The above relate to CGT event A1 (section 104-10 of the ITAA 1997) and CGT event C2 (section 104-25 of the ITAA 1997) respectively.
The underlying asset is identified using the 'look-through approach' in order to determine the asset to which the compensation amount most directly relates. Paragraph 70 of TR 95/35 states that the underlying asset is identified by looking through to the transaction which generates the compensation receipt.
Applying the look-through approach to the facts of this case, the Property is the asset to which the compensation directly relates. The Property is therefore, the underlying asset and the relevant CGT asset for the purposes of this ruling.
As the compensation payments are received in respect of permanent damage to, or permanent reduction in the value of, an underlying asset, the payments do not relate to the right to seek compensation (paragraphs 6 and 11 of TR 95/35)
CGT event A1 does not occur because there has not been a disposal of the Property. Further, as the amount is paid in respect of an underlying asset (being the Property), CGT event C2 is not relevant.

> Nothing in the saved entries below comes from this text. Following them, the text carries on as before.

import Literature.NumberTheory.EllipticCurves.ThreeIsogenySelmerRankZeroProportionProofs
import Literature.NumberTheory.EllipticCurves.BSDWave0Proofs
import HarnessLib

/-!
# Bhargava–Klagsbrun–Lemke Oliver–Shnidman 2019, Theorem 2.5 (b) — the §9.2 argument on
# `T_{±1}(φ)` replayed in the kernel

Cross-ladder literature-typing layer (cell `bsd-littype`, seat 08, gen 8). Theorems only (no
definitions, no named facts). Source: Bhargava–Klagsbrun–Lemke Oliver–Shnidman, Duke Math. J.
**168** (2019) = arXiv:1709.09790 (REFEREED), §9.1–9.2 (held text `paper:arxiv-1709.09790`, chunk
p0014), with the convexity inequality of Bhargava–Elkies–Shnidman, J. Lond. Math. Soc. **101**
(2020), display (8.2) (held text `paper:arxiv-1610.05759`, chunk p0017).

BKLOS §9.2 (p0014 L43–L47): "The only additional input needed is a result of Cassels which shows
that if `s ∈ T_m(φ)`, then `dim_{𝔽₃} Sel₃(E_s) ≡ m (mod 2)` […] Similarly, for twists in either
`T₁(φ)` or `T₋₁(φ)`, the `3`-Selmer rank is odd and the average `3`-Selmer rank is `4/3`. It then
immediately follows that at least `5/6` of such twists must have `3`-Selmer rank `1`." Here
`T_m(φ) = {s : c(φ_s) = 3^m}`, `m ∈ ℤ`, are the SIGNED classes of §9.1 (p0014 L33), whereas
Theorem 2.5 (p0005 L12) uses `T_m(φ) := {s : |t(φ_s)| = m}`, `m ≥ 0` — the union of the two signed
classes `T₁ ⊔ T₋₁` for `m = 1`. The companion file `ThreeIsogenySelmerRankZeroProportionProofs`
(gen 6) replays the `T₀` half (Theorem 2.5 (a), in Selmer form); this file replays the `T_{±1}`
half — Theorem 2.5 (b): "The proportion of twists `E_s` having `3`-Selmer rank `1` is at least
`⅚ μ(T₁(φ))`" — from the same four REFEREED named facts of `IsogenySelmerGroups.lean` /
`IsogenySelmerGroupsComposite.lean`:

* `thm21_averageCard_selmerGroup` (BKLOS Thm. 2.1: average `#Sel_{φ_s}(E_s) = 1 + avg c(φ_s)`),
* `casselsFormula_selmerRatio` (Cassels' formula, BKLOS (9.2)),
* `selmerRank_parity_of_isInSelmerRatioClass` (BES Prop. 42 (ii)),
* `lemma91_selmerGroup_exact` (BKLOS Lemma 9.1),

following §9.1–9.2: on the signed class `T₁(φ)` one has `c(φ_s) = 3`, `c(φ̂_s) = 3⁻¹`
(`c(φ)c(φ̂) = 1`), so "the average size of `Sel_{φ̂}(E'_s)` for `s ∈ T_m` is `1 + 3^{-m}`" `= 4/3`
(Thm. 2.1); off the finitely many classes carrying rational `3`-torsion (Mazur–Rubin 2010, L.5.5)
Cassels' formula reads `#Sel_φ(E_s) = 3 · #Sel_{φ̂}(E'_s)`, i.e. `r_φ = r_{φ̂} + 1`, so that
`r₃ ≤ r_φ + r_{φ̂} = 2 r_{φ̂} + 1 ≤ 3^{r_{φ̂}} = #Sel_{φ̂}(E'_s)` (Lemma 9.1 at `ψ = [3]` and the
convexity bound BES (8.2)); hence "the average `3`-Selmer rank is [at most] `4/3`" on `T₁(φ)`, and
symmetrically (with `Sel_φ(E_s)`) on `T₋₁(φ)`; parity ("the `3`-Selmer rank is odd") and the Markov
step (`squareClassProportionGe_one_five_sixths_of_odd_of_averageLe`,
`SquareClassAverageMarkovProofs.lean`) give `≥ ⅚ μ(T_{±1})` on each signed piece, and the two
pieces add up (`SquareClassProportionGe.add_of_disjoint`).

Hypotheses kept explicit (printed claims not typed as facts, exactly as in the `T₀` file): each
signed class `T_{±1}(φ)` is "either empty or cut out by finitely many local conditions" (p0014
L33–L34) and has a density `μ_±` ("`μ(T_m(φ))` denotes the density", p0005 L14; BKLOS §8). The
signed classes are written with the representative convention of `twistSelmerCard` /
`twistSelmerRatio` (the sign of `t(φ_s)` read at `Quotient.out t`), so that `T₁ = T₊₁ ⊔ T₋₁` holds
by definition (`hasSquareClassDensity_T1_of_signed`: `μ(T₁) = μ₊ + μ₋`).

## Main statements

* `BhargavaKlagsbrunLemkeOliverShnidman2019.squareClassProportionGe_selmerRankThree_one_of_facts`:
  granted the four facts, for a `3`-isogeny `φ : E → E'` with dual `φ̂` over a number field
  (models with `a₁ = a₃ = 0`), if `T₊₁(φ)`, `T₋₁(φ)` are (empty or) cut out by finitely many
  local conditions, of densities `μ₊`, `μ₋`, then
  `SquareClassProportionGe (TwistClassSatisfies V (#Sel^{(3)} = 3)) (5/6 * (μ₊ + μ₋))`;
  `…_of_facts'`: the same with `μ(T₁(φ)) = μ₁` in the currency of `thm25_proportions` (b).
* `…squareClassProportionGe_rank_zero_of_facts`: Theorem 2.5 (a) in its printed RANK form
  ("rank `0`"), from the gen-6 Selmer form and `3^{rk E(K)} ≤ #Sel^{(3)}(E/K)`.
* `…thm25_conclusions_of_facts`: both printed clauses of Theorem 2.5 for the given `φ`, modulo
  the four facts and the §9.1 framework hypotheses.

## References

* [BhargavaKlagsbrunLemkeOliverShnidman2019] Duke Math. J. 168 (2019), §9.1–9.2 (chunk p0014
  L31–L47), Thm. 2.5 (chunk p0005 L16–L22).
* [BhargavaElkiesShnidman2019] J. Lond. Math. Soc. (2) 101 (2020), Thm. 43 with display (8.2)
  (chunk p0017 L26–L37), Prop. 42 (chunk p0017 L9–L23).
* [MazurRubin2010] Invent. Math. 181 (2010), Lemma 5.5.
* [SilvermanAEC2009] VIII.§1 (Galois descent for points), X.§4 (Thm. X.4.2).
-/

noncomputable section
import Summits.QuantumFields.YangMills.Theorems.BalabanUVNodesN19OscillatingLinksMomentDiscrepancy

/-!
# YM-DAG node N19 (= NE7 proper) — THE GENERAL LIPSCHITZ LINK OF THE ℓ¹-NORM BY NESTING (degree model): `dist_∞(h(Σ_{i≤d}|x_i|), Π_{4mM}) ≤
# dπ∕M + 2dπ∕m` for every 1-Lipschitz `h` — the baseline `≲ d∕√t` of (v′), and its law-level face

Cell `pub-ymgap`, HUMAN RULING D-0062 (Track A) ∕ D-0149 (work-bound push), R141 (C) wider-strategy seat `pub-ymgap-dag-n19-e` (strategy
s3 = ALTERNATIVE CURRENCY), generation g30, module 14 (lineage module 131).  Route `Summits/QuantumFields/YangMills/Theses/BalabanUVNodes.lean`,
cluster item K3⁸ «SpineGivenEndpointR13SepCoPHV» (stmt-QuantumFields-27366); filed `--supports` that item `--as helper` (it proves no registered
stub).  COUNT-NEUTRAL: [folklore] over Mathlib and the lineage BY NAME — PART 2 `…N19SingleModeL1Norm` (`exists_additiveJackson`), module 111
`…N19JointLawPriceCompositionsLipschitz` (`exists_jacksonPoly_near`), module 117 `…N19JacksonAbsolutePowers` (`eval_plantIn`, `totalDegree_plantIn_le`),
PART 6 `…N19OscillatingLinksMomentDiscrepancy` (`abs_integral_sub_integral_le_of_near`, `continuous_l1Norm`); TOY laws under HYPOTHESES in §2; no
scheme object, no Theses import; NOT a discharge claim.

PURPOSE.  HOME `numerics/OPEN-PROBLEM.md` records as KNOWN the nesting bound `E_d(t) ≲ d∕√t` for the general 1-Lipschitz link (module 111 in the
MOMENT currency).  This module types it in the DEGREE model of PARTS 1–7, so that the lineage's (v′) table has its baseline row in the same language:
§1 ★ `exists_mvPolynomial_near_lipschitzLink_l1Norm`: for `h : ℝ → ℝ` 1-Lipschitz and `m, M ≥ 4`, an `MvPolynomial` of total degree `≤ 4mM` within
`dπ∕M + 2dπ∕m` of `h(Σ_i|x_i|)` on `[−1,1]^ι` (module 111's Jackson polynomial of `u ↦ h(2du)` on `[−1,1]`, degree `2m`, error `2dπ∕m`, planted in
`A∕(2d)` where `A` is PART 2's additive Jackson approximant of degree `2M`, `|S − A| ≤ dπ∕M ≤ d`, so `A ∈ [−d, 2d]`).  READING: `m = M`, `t = 4m²`:
**`dist_∞(h(Σ_{i≤d}|x_i|), Π_t) ≤ 6πd∕√t`** for every 1-Lipschitz link — against `≲ d·log²t∕t` for the classes of PARTS 2b–7.  §2 ★
`abs_integral_lipschitzLink_l1Norm_sub_le_of_moments`: the law-level face (`≤ 2(dπ∕M + 2dπ∕m)` for laws agreeing on `Π_{4mM}`).

HONEST FRAMING (binding).  Elementary and [folklore]; ONE-SIDED; NO consumer in the DAG today; nothing of Bałaban's instantiated; NE7 NOT PRINTED, NOT
proved; N19 NOT discharged; count-neutral.  One finite `T⁴` programme at fixed `ε`; nothing continuum ∕ `ℝ⁴` ∕ OS ∕ mass-gap ∕ Clay.  0 `def` ∕ 0 `sorry`.
-/

noncomputable section

open Real Finset MeasureTheory

namespace Summit.QuantumFields.YangMills.Theorems.BalabanUVNodesN19LipschitzLinksNesting

open Summit.QuantumFields.YangMills.Theorems.BalabanUVNodesN19SingleModeL1Norm (exists_additiveJackson)
open Summit.QuantumFields.YangMills.Theorems.BalabanUVNodesN19JointLawPriceCompositionsLipschitz (exists_jacksonPoly_near)
open Summit.QuantumFields.YangMills.Theorems.BalabanUVNodesN19JacksonAbsolutePowers (eval_plantIn totalDegree_plantIn_le)
open Summit.QuantumFields.YangMills.Theorems.BalabanUVNodesN19OscillatingLinksMomentDiscrepancy
  (abs_integral_sub_integral_le_of_near continuous_l1Norm)

variable {ι : Type*} [Fintype ι]

/-! ## §1 ★ Nesting in the degree model [folklore] -/

/-- ★ **THE GENERAL LIPSCHITZ LINK BY NESTING.**  For `h : ℝ → ℝ` with `|h(a) − h(b)| ≤ |a − b|`, `ι` nonempty (`d = |ι|`) and `m ≥ 1`, `M ≥ 4`
there is `P : MvPolynomial ι ℝ` of total degree `≤ 4mM` with `|h(Σ_i|x_i|) − P(x)| ≤ dπ∕M + 2dπ∕m` on `[−1,1]^ι`.  READING: `m = M = √t∕2` gives
`6πd∕√t` — the baseline of (v′). [folklore] -/
theorem exists_mvPolynomial_near_lipschitzLink_l1Norm [Nonempty ι] {h : ℝ → ℝ} (hh : ∀ a b : ℝ, |h a - h b| ≤ |a - b|)
    {m M : ℕ} (hm : 0 < m) (hM : 4 ≤ M) :
    ∃ P : MvPolynomial ι ℝ, P.totalDegree ≤ 4 * m * M ∧
      ∀ x : ι → ℝ, (∀ i, x i ∈ Set.Icc (-1 : ℝ) 1) →
        |h (∑ i, |x i|) - MvPolynomial.eval x P| ≤ Fintype.card ι * π / M + 2 * Fintype.card ι * π / m := by
  set d : ℝ := (Fintype.card ι : ℝ) with hd
  have hdpos : 0 < d := by rw [hd]; exact_mod_cast (Fintype.card_pos (α := ι))
  have hπ := Real.pi_pos
  have hM0 : 0 < M := lt_of_lt_of_le (by norm_num) hM
  -- the additive Jackson approximant
  obtain ⟨A, hAdeg, hAerr⟩ := exists_additiveJackson (ι := ι) hM0
  -- the Jackson polynomial of `u ↦ h(2du)` on `[-1,1]`
  have hK : ∀ u v : ℝ, u ∈ Set.Icc (-1 : ℝ) 1 → v ∈ Set.Icc (-1 : ℝ) 1 →
      |h (2 * d * u) - h (2 * d * v)| ≤ 2 * d * |u - v| := fun u v _ _ => by
    refine (hh _ _).trans ?_
    rw [← mul_sub, abs_mul, abs_of_pos (by positivity)]
  have hG : ∀ u : ℝ, u ∈ Set.Icc (-1 : ℝ) 1 → |h (2 * d * u)| ≤ |h 0| + 2 * d := fun u hu => by
    have := hh (2 * d * u) 0
    rw [sub_zero, abs_mul, abs_of_pos (by positivity : (0 : ℝ) < 2 * d)] at this
    have hu1 : |u| ≤ 1 := abs_le.2 ⟨hu.1, hu.2⟩
    calc |h (2 * d * u)| = |h 0 + (h (2 * d * u) - h 0)| := by ring_nf
      _ ≤ |h 0| + |h (2 * d * u) - h 0| := abs_add_le _ _
      _ ≤ |h 0| + 2 * d := by nlinarith
  obtain ⟨q, hqdeg, hqerr, -, -⟩ := exists_jacksonPoly_near (by positivity : (0 : ℝ) ≤ 2 * d) hK hG hm
  -- plant `q` in `A/(2d)`
  set B : MvPolynomial ι ℝ := MvPolynomial.C (1 / (2 * d)) * A with hB
  have hBdeg : B.totalDegree ≤ 2 * M :=
    (MvPolynomial.totalDegree_mul _ _).trans (by rw [MvPolynomial.totalDegree_C, zero_add]; exact hAdeg)
  refine ⟨∑ k ∈ range (q.natDegree + 1), MvPolynomial.C (q.coeff k) * B ^ k, ?_, fun x hx => ?_⟩
  · calc (∑ k ∈ range (q.natDegree + 1), MvPolynomial.C (q.coeff k) * B ^ k).totalDegree ≤ q.natDegree * B.totalDegree :=
          totalDegree_plantIn_le q B
      _ ≤ 2 * m * (2 * M) := Nat.mul_le_mul hqdeg hBdeg
      _ = 4 * m * M := by ring
  · have hS := hAerr x hx
    rw [← hd] at hS
    have hS0 : 0 ≤ ∑ i, |x i| := Finset.sum_nonneg fun i _ => abs_nonneg _
    have hS1 : ∑ i, |x i| ≤ d := by
      calc ∑ i, |x i| ≤ ∑ _i : ι, (1 : ℝ) := Finset.sum_le_sum fun i _ => abs_le.2 ⟨(hx i).1, (hx i).2⟩
        _ = d := by rw [sum_const, card_univ, nsmul_eq_mul, mul_one]
    -- `A(x)/(2d) ∈ [-1,1]` since `|S − A| ≤ dπ/M ≤ d`
    have hπM : π / M ≤ 1 := by
      rw [div_le_one (by exact_mod_cast hM0)]
      have : (4 : ℝ) ≤ M := by exact_mod_cast hM
      linarith [Real.pi_le_four]
    have hAd : |(∑ i, |x i|) - MvPolynomial.eval x A| ≤ d := by
      calc _ ≤ d * (π / M) := hS
        _ ≤ d * 1 := mul_le_mul_of_nonneg_left hπM hdpos.le
        _ = d := mul_one _
    have hu : MvPolynomial.eval x A / (2 * d) ∈ Set.Icc (-1 : ℝ) 1 := by
      have h2d : (0 : ℝ) < 2 * d := by positivity
      constructor
      · rw [le_div_iff₀ h2d]; linarith [(abs_le.1 hAd).1, (abs_le.1 hAd).2]
      · rw [div_le_iff₀ h2d]; linarith [(abs_le.1 hAd).1, (abs_le.1 hAd).2]
    have hev : MvPolynomial.eval x (∑ k ∈ range (q.natDegree + 1), MvPolynomial.C (q.coeff k) * B ^ k) =
        q.eval (MvPolynomial.eval x A / (2 * d)) := by
      rw [eval_plantIn, hB, map_mul, MvPolynomial.eval_C]
      congr 1; ring
    rw [hev]
    have h1 : |h (∑ i, |x i|) - h (MvPolynomial.eval x A)| ≤ d * π / M := by
      refine (hh _ _).trans ?_
      calc _ ≤ d * (π / M) := hS
        _ = d * π / M := by ring
    have h2 : |h (MvPolynomial.eval x A) - q.eval (MvPolynomial.eval x A / (2 * d))| ≤ 2 * d * π / m := by
      have := hqerr _ hu
      rw [show 2 * d * (MvPolynomial.eval x A / (2 * d)) = MvPolynomial.eval x A by field_simp] at this
      calc _ ≤ 2 * d * (π / m) := this
        _ = 2 * d * π / m := by ring
    calc |h (∑ i, |x i|) - q.eval (MvPolynomial.eval x A / (2 * d))|
        ≤ |h (∑ i, |x i|) - h (MvPolynomial.eval x A)| + |h (MvPolynomial.eval x A) - q.eval (MvPolynomial.eval x A / (2 * d))| :=
          abs_sub_le _ _ _
      _ ≤ d * π / M + 2 * d * π / m := add_le_add h1 h2

/-! ## §2 ★ The law-level face [folklore] -/

/-- ★ **GENERAL LIPSCHITZ LINKS, LAW LEVEL.**  For probability laws `P₁, P₂` on `ℝ^ι` carried by `[−1,1]^ι` with EQUAL mixed moments of total degree
`≤ 4mM` (`m ≥ 1`, `M ≥ 4`) and `h` 1-Lipschitz: `|∫h(Σ_i|x_i|)dP₁ − ∫h(Σ_i|x_i|)dP₂| ≤ 2(dπ∕M + 2dπ∕m)` — the `W₁` form of (v′) at the baseline
`≲ d∕√t`. [folklore] -/
theorem abs_integral_lipschitzLink_l1Norm_sub_le_of_moments [Nonempty ι] {P₁ P₂ : Measure (ι → ℝ)} [IsProbabilityMeasure P₁]
    [IsProbabilityMeasure P₂]
    (hP₁ : P₁ (Set.pi Set.univ (fun _ : ι => Set.Icc (-1 : ℝ) 1))ᶜ = 0) (hP₂ : P₂ (Set.pi Set.univ (fun _ : ι => Set.Icc (-1 : ℝ) 1))ᶜ = 0)
    {m M : ℕ} (hm : 0 < m) (hM : 4 ≤ M)
    (hmom : ∀ j : ι → ℕ, ∑ i, j i ≤ 4 * m * M → ∫ x, ∏ i, x i ^ j i ∂P₁ = ∫ x, ∏ i, x i ^ j i ∂P₂)
    {h : ℝ → ℝ} (hh : ∀ a b : ℝ, |h a - h b| ≤ |a - b|) :
    |∫ x, h (∑ i, |x i|) ∂P₁ - ∫ x, h (∑ i, |x i|) ∂P₂| ≤
      2 * (Fintype.card ι * π / M + 2 * Fintype.card ι * π / m) := by
  obtain ⟨F, hF, happ⟩ := exists_mvPolynomial_near_lipschitzLink_l1Norm (ι := ι) hh hm hM
  have hcont : Continuous h := by
    refine continuous_iff_continuousAt.2 fun a => ?_
    refine Metric.continuousAt_iff.2 fun ε hε => ⟨ε, hε, fun b hb => ?_⟩
    rw [Real.dist_eq] at hb ⊢
    exact (hh b a).trans_lt hb
  have hg : Continuous fun x : ι → ℝ => h (∑ i, |x i|) := hcont.comp continuous_l1Norm
  exact abs_integral_sub_integral_le_of_near hP₁ hP₂ hmom hg hF happ

end Summit.QuantumFields.YangMills.Theorems.BalabanUVNodesN19LipschitzLinksNesting

end
/-
Copyright (c) 2026 the pub-hodgecm-mathlib formalisation cell (harness21).  Prover seat hodgecm-mathlib-A-p19 (g24) — (U) road, U4 modulo the rank-one top-form constant (W2′), 2026-09-01.
-/
import Summits.HodgeConjecture.HodgeConjecture.Theorems.F0P3ArchTopFormWallCompatibleOfRankOneConstant   -- ★ p844932 junction (n5′)
import Literature.NumberTheory.Weil1964.UnitaryArchLocalTopFormHaarWindowAny                              -- ★ p844847 (A-p06 g29): (ii) `archLocalTopFormHaar_diagonal_univ_eq_setLIntegral`
import HarnessLib

/-!
# U4 `ArchTopFormWallCompatible L` (closer ED. 29 row #177 `stub_WallCompat`, in-house) from ONE remaining statement (W2′): the rank-one limit-formula constant of the top-form
# Haar measure of the indefinite rank-2 block is `−V₂` ((U) road, U4-DISCHARGE; LEAD F0P3a-plan (g10) T9-40; MEMO-U4-NC-v1)

Cell `pub/hodgecm-mathlib`, F0∕P3a, crux H413 (`stmt-HodgeConjecture-24833`, `--supports … --as helper`); namespace
`Summit.HodgeConjecture.HodgeConjecture.Cruxes.H413.F0P3ArchTopFormWallCompatibleModRankOne`.  ONE THEOREM (kernel lane); no def, no `sorry`.  HONEST LABEL: HC_CM is proved only
modulo the 2 remaining named inputs (hLiu418, h413) until rung 0 closes; U4 is NOT proved here.  This is ★ p844932 `archTopFormWallCompatible_of_massEqSource_of_rankOneConstant` with
its two (ii) inputs DISCHARGED BY NAME by ★ p844847 `archLocalTopFormHaar_diagonal_univ_eq_setLIntegral` (A-p06 (g29): null Cayley-singular locus + exhaustion + local any-window), so
that U4 now reads: `ArchTopFormWallCompatible L ⟸ hR1G`, where `hR1G` = ★ (R1G)'s conclusion body (E = ℂ) for `archLocalTopFormHaar L 2 (diagonal(β₀,β₂)) w` at every complex place and
every real non-degenerate `β` with `re σβ₀ · re σβ₂ < 0`, with the constant `−V₂`, `V₂ := (∫⁻_{source(1_2)} w₀ dλ).toNNReal` (F0P3-p03 (g12) explicit (R1G) transport + A-p06 (g29) disc
constant, in flight).
* **`archTopFormWallCompatible_of_rankOneConstant (hR1G) : ArchTopFormWallCompatible L`**.
-/

set_option autoImplicit false
set_option linter.dupNamespace false

noncomputable section

open MeasureTheory Measure Set Filter Topology NumberField NumberField.InfinitePlace Matrix
open Literature.MeasureTheory.Group Literature.NumberTheory.Automorphic Literature.NumberTheory.Automorphic.UnitaryGroup
open Literature.NumberTheory.Weil1964 Literature.NumberTheory.Weil1964.UnitaryArchTopForm Literature.NumberTheory.Weil1964.UnitaryArchLocalTopForm
open Literature.NumberTheory.Rogawski1990
open Summit.HodgeConjecture.HodgeConjecture.Cruxes.H413.F0P3ArchTopFormWallCompatible
open Summit.HodgeConjecture.HodgeConjecture.Cruxes.H413.F0P3ArchTopFormWallCompatibleOfRankOneConstant
open scoped ENNReal NNReal Classical Matrix MatrixGroups Matrix.Norms.Operator ContDiff ComplexConjugate

namespace Summit.HodgeConjecture.HodgeConjecture.Cruxes.H413.F0P3ArchTopFormWallCompatibleModRankOne

/-- **U4 FROM THE RANK-ONE TOP-FORM CONSTANT ALONE** ((ii) discharged by ★ p844847 by name). (in-house plumbing; motivated by Rogawski 1990 §8.2 p. 118, §1.7 p. 6; Varadarajan 1989 §6.4 Thm 22) -/
theorem archTopFormWallCompatible_of_rankOneConstant (L : Type) [Field L] [NumberField L] [IsCMField L]
    [MeasurableSpace (skewC 2 (Matrix.diagonal fun _ : Fin 2 => ((1 : ℝ) : ℂ)))] [BorelSpace (skewC 2 (Matrix.diagonal fun _ : Fin 2 => ((1 : ℝ) : ℂ)))] [MeasurableSpace (skewC 1 (Matrix.diagonal fun _ : Fin 1 => ((1 : ℝ) : ℂ)))] [BorelSpace (skewC 1 (Matrix.diagonal fun _ : Fin 1 => ((1 : ℝ) : ℂ)))]
    (hR1G : ∀ [MeasurableSpace (GL (Fin 2) ℂ)] [BorelSpace (GL (Fin 2) ℂ)] (w : {w : InfinitePlace L // IsComplex w}) (β : Fin 3 → L) (_hβ : ∀ i, β i ≠ 0)
      (_hhermβ : ∀ i, (IsCMField.complexConj L (β i) : L) = β i), (w.1.embedding (β 0)).re * (w.1.embedding (β 2)).re < 0 →
      ∀ (f : Matrix (Fin 2) (Fin 2) ℂ → ℂ), ContDiff ℝ 1 f → HasCompactSupport f → ∀ z : Circle,
        Tendsto (fun ψ : ℝ => deriv (fun ψ : ℝ => (2 * Real.sin ψ) •
            ∫ h : ↥(unitaryGroupOfForm (starRingEnd ℂ) ((Matrix.diagonal ![β 0, β 2]).map w.1.embedding)), f (((h * ⟨circleDiagonal 2 ![z * Circle.exp ψ, z * Circle.exp (-ψ)], circleDiagonal_mem_archLocal_diagonal L 2 ![β 0, β 2] w _⟩ * h⁻¹ : ↥(unitaryGroupOfForm (starRingEnd ℂ) ((Matrix.diagonal ![β 0, β 2]).map w.1.embedding))) :
              GL (Fin 2) ℂ) : Matrix (Fin 2) (Fin 2) ℂ) ∂(archLocalTopFormHaar L 2 (Matrix.diagonal ![β 0, β 2]) w)) ψ)
          (𝓝[≠] 0) (𝓝 ((-(((∫⁻ X in cayleySourceC 2 (Matrix.diagonal fun _ : Fin 2 => ((1 : ℝ) : ℂ)), ENNReal.ofReal (cayleyWeightC 2 (Matrix.diagonal fun _ : Fin 2 => ((1 : ℝ) : ℂ)) X) ∂(lieStdLebesgueC 2 (Matrix.diagonal fun _ : Fin 2 => ((1 : ℝ) : ℂ)))).toNNReal : ℝ≥0) : ℝ)) • f ((z : ℂ) • (1 : Matrix (Fin 2) (Fin 2) ℂ)))) ∧
        ∀ ψ ∈ Ioo (-1 : ℝ) 1, ψ ≠ 0 → DifferentiableAt ℝ (fun ψ : ℝ => (2 * Real.sin ψ) •
            ∫ h : ↥(unitaryGroupOfForm (starRingEnd ℂ) ((Matrix.diagonal ![β 0, β 2]).map w.1.embedding)), f (((h * ⟨circleDiagonal 2 ![z * Circle.exp ψ, z * Circle.exp (-ψ)], circleDiagonal_mem_archLocal_diagonal L 2 ![β 0, β 2] w _⟩ * h⁻¹ : ↥(unitaryGroupOfForm (starRingEnd ℂ) ((Matrix.diagonal ![β 0, β 2]).map w.1.embedding))) :
              GL (Fin 2) ℂ) : Matrix (Fin 2) (Fin 2) ℂ) ∂(archLocalTopFormHaar L 2 (Matrix.diagonal ![β 0, β 2]) w)) ψ) :
    ArchTopFormWallCompatible L :=
  archTopFormWallCompatible_of_massEqSource_of_rankOneConstant L
    (fun w b hb hbr _ _ _ _ => archLocalTopFormHaar_diagonal_univ_eq_setLIntegral L 2 w b hb hbr)
    (fun w b hb hbr _ _ _ _ => archLocalTopFormHaar_diagonal_univ_eq_setLIntegral L 1 w b hb hbr)
    hR1G

end Summit.HodgeConjecture.HodgeConjecture.Cruxes.H413.F0P3ArchTopFormWallCompatibleModRankOne

end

There is no CGT event occurring upon receipts of the compensation payments, therefore, the payments do not constitute capital proceeds.
As the compensation payments are received in respect of an underlying asset the payments do not relate to the disposal of the right to seek compensation (paragraph 11 of TR 95/35).
Paragraph 6 of TR 95/35 provides that if an amount of compensation is received by a taxpayer wholly in respect of permanent damage suffered to a post-CGT underlying asset of the taxpayer or for a permanent reduction in the value of a post-CGT underlying asset of the taxpayer, and there is no disposal of that underlying asset at the time of the receipt, we consider that the amount represents a recoupment of all or part of the total acquisition costs of the asset.
As you acquired the Property was acquired after 13 May 1997, subsection 110-45(3) of the ITAA 1997 is relevant, which states:
Expenditure does not form part of any element of the cost base to the extent of any amount you have received as *recoupment of it, except so far as the amount is included in your assessable income.
The compensation amounts under the Agreement are paid to you in respect of permanent damage to the Property and, therefore, reduce the cost base of the Property pursuant to subsection 110-45(3) of the ITAA 1997.
Therefore, the compensation amounts received by the Partnership under the CCA do not constitute capital proceeds in respect of a CGT event happening, nor do they relate to the right to seek compensation. They will reduce the cost base of the Property pursuant to subsection 110-45(3) of the ITAA 1997.